## Working data

===============

import Mathlib.Analysis.Normed.Group.Basic
import Mathlib.Algebra.Order.Chebyshev
import Literature.MathematicalPhysics.QuantumFieldTheory.Balaban1983to89.B4Eq19LatticeOperators
import HarnessLib

/-!
# LINE 25 «CompactnessTransfer» (crux `HistoryTailL` stmt-QuantumFields-19936 ∕ K2 crux `BlockLipschitzL` stmt-QuantumFields-23533), S2′ infrastructure (Γ1),
# FILE M1: LATTICE TRANSLATIONS ARE CONTROLLED BY THE BOND ENERGY — for `u : ℤ³ → V` and a lattice vector `w`,
# `Σ_{a ∈ A, a − w ∈ A} ‖u a − u (a − w)‖² ≤ 3·(Σ_j w_j²)·Σ_{p ∈ A} Σ_μ ‖u(p + e_μ) − u p‖²` on every lattice cube `A = [lo, hi]³`

Cell `ym3-torus` (YM ladder rung R3 = continuum SU(2) Yang–Mills on the three-torus — a RUNG, NOT the Clay problem: not d = 4, not infinite volume, not a mass gap);
width seat `ym3-torus-px3` gen 7, the Γ1 seat (LEAD ym-ust-19936-w1 g9 11:10:54Z GO ∕ 11:21:00Z cut; ★★OWNER g30 «cite, don't restate»; road of record 11:24Z:
(c3) of SIGNATURE-0 `blowDown_L2_compact` BY NAME through lit ✓`Literature.Analysis.FunctionSpaces.exists_finset_eLpNorm_sub_lt_of_translate` (Kolmogorov–M. Riesz–Fréchet
sufficiency), which asks for the `L²`-TRANSLATION MODULUS of the piecewise-constant blow-downs; this file is its lattice half).  THEOREMS ONLY (def-free); `--supports` the K2
crux as a helper.  Nothing here proves Γ1, S2′, the organ, `BlockLipschitzL`, `HistoryTailL` or any summit statement.

WHY.  Translating the blow-down `x ↦ u(z + ⌊R·x⌋)` by `y` moves the lattice index by a vector `w` with `|wᵢ − R yᵢ| < 1`; the value difference `u(a) − u(a − w)`
is telescoped along the coordinate path `a − w → a` (first coordinate 0, then 1, then 2): `‖u a − u (a − w)‖² ≤ 3 Σ_j |w_j| Σ_{bonds of leg j} ‖δ_j u‖²` (Cauchy–Schwarz per
leg), and summing over the cube each `j`-bond is the `t`-th bond of leg `j` for at most `|w_j|` starting points `a` (the re-indexing `a ↦ bond` is injective at fixed `t`),
whence the factor `w_j²` and the TOTAL energy on the right (LEAD's 11:10:54Z letter (a) «`Σ‖u(y + h e_μ) − u y‖² ≤ h²·Σ‖δu‖²`», with mixed directions).
* §1 one leg: `norm_sub_update_add_le_range_sum` (telescoping), `norm_sub_update_le_range_sum` (either orientation, `|p − q|` bonds from `min p q`),
  `norm_sub_update_sq_le_range_sum` (Cauchy–Schwarz: `≤ |p − q| · Σ ‖δ‖²`).
* §2 the three-leg path on `ℤ³`: `norm_sub_sq_le_three_legs`.
* §3 counting on the cube `A = Π [lo, hi]`, `A_w = {a ∈ A : a − w ∈ A} = Π [max lo (lo + wᵢ), min hi (hi + wᵢ)]`: `leg_point_mem`, `leg_point_injective`,
  `sum_leg_le`, ★★ `sum_norm_sub_translate_sq_le` (the display above).
[folklore] ([AlicandroCicalese2008] §2 (difference quotients of lattice spin fields); [Adams1975] Thm 2.21 (the translation condition); statements and proofs are this file's).
-/

set_option autoImplicit false

noncomputable section

open scoped BigOperators
open Finset

namespace Summit.QuantumFields.YangMills.Theorems.PoincareLipschitzLatticeTranslationPaths

open Literature.MathematicalPhysics.QuantumFieldTheory.Balaban1983to89
open B4Eq19LatticeOperators

variable {d : ℕ} {V : Type*} [NormedAddCommGroup V]

/-! ## §1 One leg: a coordinate segment -/

/-- **Telescoping along a coordinate segment**: `‖v(x[j := c + m]) − v(x[j := c])‖ ≤ Σ_{t < m} ‖v(x[j := c+t] + e_j) − v(x[j := c+t])‖`.
[folklore] [cite: Giaquinta1984, Ch. III §1 p.65] -/
theorem norm_sub_update_add_le_range_sum (v : Zd d → V) (x : Zd d) (j : Fin d) (c : ℤ) (m : ℕ) :
    ‖v (Function.update x j (c + m)) - v (Function.update x j c)‖ ≤
      ∑ t ∈ Finset.range m, ‖v (Function.update x j (c + t) + unitVec j) - v (Function.update x j (c + t))‖ := by
  induction m with
  | zero => simp
  | succ m ih =>
    have hup : Function.update x j (c + m) + unitVec j = Function.update x j (c + ((m + 1 : ℕ) : ℤ)) := by
      funext i
      by_cases hi : i = j
      · subst hi; simp; ring
      · simp [Function.update_of_ne hi, unitVec_apply_ne hi]
    rw [Finset.sum_range_succ]
    calc ‖v (Function.update x j (c + ((m + 1 : ℕ) : ℤ))) - v (Function.update x j c)‖
        = ‖(v (Function.update x j (c + ((m + 1 : ℕ) : ℤ))) - v (Function.update x j (c + m)))
            + (v (Function.update x j (c + m)) - v (Function.update x j c))‖ := by rw [sub_add_sub_cancel]
      _ ≤ ‖v (Function.update x j (c + ((m + 1 : ℕ) : ℤ))) - v (Function.update x j (c + m))‖
            + ‖v (Function.update x j (c + m)) - v (Function.update x j c)‖ := norm_add_le _ _
      _ ≤ ‖v (Function.update x j (c + (m : ℕ)) + unitVec j) - v (Function.update x j (c + (m : ℕ)))‖
            + ∑ t ∈ Finset.range m, ‖v (Function.update x j (c + t) + unitVec j) - v (Function.update x j (c + t))‖ := by
          rw [← hup]
          exact add_le_add le_rfl ih
      _ = _ := add_comm _ _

===============

## What you need to do
Every record is to be written out verbatim.

## Answer below
import Mathlib.Analysis.Normed.Group.Basic
import Mathlib.Algebra.Order.Chebyshev
import Literature.MathematicalPhysics.QuantumFieldTheory.Balaban1983to89.B4Eq19LatticeOperators
import HarnessLib

/-!
# LINE 25 «CompactnessTransfer» (crux `HistoryTailL` stmt-QuantumFields-19936 ∕ K2 crux `BlockLipschitzL` stmt-QuantumFields-23533), S2′ infrastructure (Γ1),
# FILE M1: LATTICE TRANSLATIONS ARE CONTROLLED BY THE BOND ENERGY — for `u : ℤ³ → V` and a lattice vector `w`,
# `Σ_{a ∈ A, a − w ∈ A} ‖u a − u (a − w)‖² ≤ 3·(Σ_j w_j²)·Σ_{p ∈ A} Σ_μ ‖u(p + e_μ) − u p‖²` on every lattice cube `A = [lo, hi]³`

Cell `ym3-torus` (YM ladder rung R3 = continuum SU(2) Yang–Mills on the three-torus — a RUNG, NOT the Clay problem: not d = 4, not infinite volume, not a mass gap);
width seat `ym3-torus-px3` gen 7, the Γ1 seat (LEAD ym-ust-19936-w1 g9 11:10:54Z GO ∕ 11:21:00Z cut; ★★OWNER g30 «cite, don't restate»; road of record 11:24Z:
(c3) of SIGNATURE-0 `blowDown_L2_compact` BY NAME through lit ✓`Literature.Analysis.FunctionSpaces.exists_finset_eLpNorm_sub_lt_of_translate` (Kolmogorov–M. Riesz–Fréchet
sufficiency), which asks for the `L²`-TRANSLATION MODULUS of the piecewise-constant blow-downs; this file is its lattice half).  THEOREMS ONLY (def-free); `--supports` the K2
crux as a helper.  Nothing here proves Γ1, S2′, the organ, `BlockLipschitzL`, `HistoryTailL` or any summit statement.

WHY.  Translating the blow-down `x ↦ u(z + ⌊R·x⌋)` by `y` moves the lattice index by a vector `w` with `|wᵢ − R yᵢ| < 1`; the value difference `u(a) − u(a − w)`
is telescoped along the coordinate path `a − w → a` (first coordinate 0, then 1, then 2): `‖u a − u (a − w)‖² ≤ 3 Σ_j |w_j| Σ_{bonds of leg j} ‖δ_j u‖²` (Cauchy–Schwarz per
leg), and summing over the cube each `j`-bond is the `t`-th bond of leg `j` for at most `|w_j|` starting points `a` (the re-indexing `a ↦ bond` is injective at fixed `t`),
whence the factor `w_j²` and the TOTAL energy on the right (LEAD's 11:10:54Z letter (a) «`Σ‖u(y + h e_μ) − u y‖² ≤ h²·Σ‖δu‖²`», with mixed directions).
* §1 one leg: `norm_sub_update_add_le_range_sum` (telescoping), `norm_sub_update_le_range_sum` (either orientation, `|p − q|` bonds from `min p q`),
  `norm_sub_update_sq_le_range_sum` (Cauchy–Schwarz: `≤ |p − q| · Σ ‖δ‖²`).
* §2 the three-leg path on `ℤ³`: `norm_sub_sq_le_three_legs`.
* §3 counting on the cube `A = Π [lo, hi]`, `A_w = {a ∈ A : a − w ∈ A} = Π [max lo (lo + wᵢ), min hi (hi + wᵢ)]`: `leg_point_mem`, `leg_point_injective`,
  `sum_leg_le`, ★★ `sum_norm_sub_translate_sq_le` (the display above).
[folklore] ([AlicandroCicalese2008] §2 (difference quotients of lattice spin fields); [Adams1975] Thm 2.21 (the translation condition); statements and proofs are this file's).
-/

set_option autoImplicit false

noncomputable section

open scoped BigOperators
open Finset

namespace Summit.QuantumFields.YangMills.Theorems.PoincareLipschitzLatticeTranslationPaths

open Literature.MathematicalPhysics.QuantumFieldTheory.Balaban1983to89
open B4Eq19LatticeOperators

variable {d : ℕ} {V : Type*} [NormedAddCommGroup V]

/-! ## §1 One leg: a coordinate segment -/

/-- **Telescoping along a coordinate segment**: `‖v(x[j := c + m]) − v(x[j := c])‖ ≤ Σ_{t < m} ‖v(x[j := c+t] + e_j) − v(x[j := c+t])‖`.
[folklore] [cite: Giaquinta1984, Ch. III §1 p.65] -/
theorem norm_sub_update_add_le_range_sum (v : Zd d → V) (x : Zd d) (j : Fin d) (c : ℤ) (m : ℕ) :
    ‖v (Function.update x j (c + m)) - v (Function.update x j c)‖ ≤
      ∑ t ∈ Finset.range m, ‖v (Function.update x j (c + t) + unitVec j) - v (Function.update x j (c + t))‖ := by
  induction m with
  | zero => simp
  | succ m ih =>
    have hup : Function.update x j (c + m) + unitVec j = Function.update x j (c + ((m + 1 : ℕ) : ℤ)) := by
      funext i
      by_cases hi : i = j
      · subst hi; simp; ring
      · simp [Function.update_of_ne hi, unitVec_apply_ne hi]
    rw [Finset.sum_range_succ]
    calc ‖v (Function.update x j (c + ((m + 1 : ℕ) : ℤ))) - v (Function.update x j c)‖
        = ‖(v (Function.update x j (c + ((m + 1 : ℕ) : ℤ))) - v (Function.update x j (c + m)))
            + (v (Function.update x j (c + m)) - v (Function.update x j c))‖ := by rw [sub_add_sub_cancel]
      _ ≤ ‖v (Function.update x j (c + ((m + 1 : ℕ) : ℤ))) - v (Function.update x j (c + m))‖
            + ‖v (Function.update x j (c + m)) - v (Function.update x j c)‖ := norm_add_le _ _
      _ ≤ ‖v (Function.update x j (c + (m : ℕ)) + unitVec j) - v (Function.update x j (c + (m : ℕ)))‖
            + ∑ t ∈ Finset.range m, ‖v (Function.update x j (c + t) + unitVec j) - v (Function.update x j (c + t))‖ := by
          rw [← hup]
          exact add_le_add le_rfl ih
      _ = _ := add_comm _ _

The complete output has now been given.